VxRail : Impossible de se connecter à vCenter en raison de certificats expirés

Scénario 1 : Le certificat vCenter a déjà expiré. (Pour toutes les versions de VxRail)

• Impossible de se connecter à l’interface utilisateur vCenter.
• Toute tentative de connexion lorsque l’interface utilisateur Web est disponible échoue, même avec des informations d’identification correctes.
  
• Le redémarrage des services vCenter Server Appliance (VCSA) échoue.
• Le redémarrage des services n’entraîne pas l’activation de tous les services.

/var/log/vmware/vpxd-svcs/vpxd-svcs.log:
2020-06-03T09:31:04.523Z [pool-8-thread-1  INFO  com.vmware.identity.token.impl.X509TrustChainKeySelector  opId=905f6864-c067-4db6-828c-1d59c4b43bf8] Failed to find trusted path to signing certificate <CN=ssoserverSign>
sun.security.provider.certpath.SunCertPathBuilderException: unable to find valid certification path to requested target
        at sun.security.provider.certpath.SunCertPathBuilder.build(SunCertPathBuilder.java:141)

Scénario 2 : Le certificat vCenter expire dans moins de 60 jours. (Pour VxRail 7.0.480 et versions supérieures)

• La connexion à l’interface utilisateur de vCenter est terminée, mais VxRail 7.0.480 et les versions supérieures affichent un avertissement dans VxRail Cluster > Configurer > le certificat VxRail > La > page Tous les certificats du magasin de confiance indique que le certificat expire dans moins de 60 jours.
  

Les certificats vCenter ont expiré ou expirent bientôt.
Les versions VxRail initialement construites avant la version 4.7 peuvent avoir des certificats délivrés avec une durée de vie de deux ans à compter de la date d’installation.
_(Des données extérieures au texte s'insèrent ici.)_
/-- **THE SKELETON THEOREM.** The crux
`Summit.SmoothPoincare4.SmoothPoincare4.Theses.WrinkleUnlinking.DepthTwoCollapse`, concluded BY NAME from the three
DECLARED stubs `stub_wrinkled_existence`, `stub_lens_shrinking`, `stub_depth_descent` (the only `sorry`s of the file)
through the sorry-free composition `depthTwoCollapse_of_pieces` (the stubs' spelled-out statements are syntactically the
composition's hypotheses, written there through local notations). [folklore] -/
theorem DepthTwoCollapse_of :
    Summit.SmoothPoincare4.SmoothPoincare4.Theses.WrinkleUnlinking.DepthTwoCollapse :=
  depthTwoCollapse_of_pieces stub_wrinkled_existence stub_lens_shrinking stub_depth_descent

end Summit.SmoothPoincare4.SmoothPoincare4.Cruxes.DepthTwoCollapse.Birth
Au moment de la rédaction de cet article, un VxRail construit sur la version 4.7.410 dispose de tous les certificats avec une durée de vie de 10 ans.

Les mises à niveau de version mineures ne touchent pas les certificats.
Pour un VxRail initialement construit sur 4.5.210 et versions ultérieures, les certificats ont une période de validité de deux ans. Consultez l’article VMware VMware Security Token Service (STS) Vérification de l’expiration du certificat STS sur les serveurs vCenter Server (79248) pour confirmer la description détaillée.

Utilisez l’affichage du certificat dans le navigateur de la page de connexion de l’appliance VCSA pour confirmer que le certificat a expiré. Ou répertoriez les certificats dans la CLI du contrôleur PSC (Platform Services Controller) (VCSA). Reportez-vous aux commandes de l’article VMware « Signature du certificat non valide » dans VCSA 6.5.x, 6.7.x ou vCenter Server 7.0.x, 8.0.x. (76719)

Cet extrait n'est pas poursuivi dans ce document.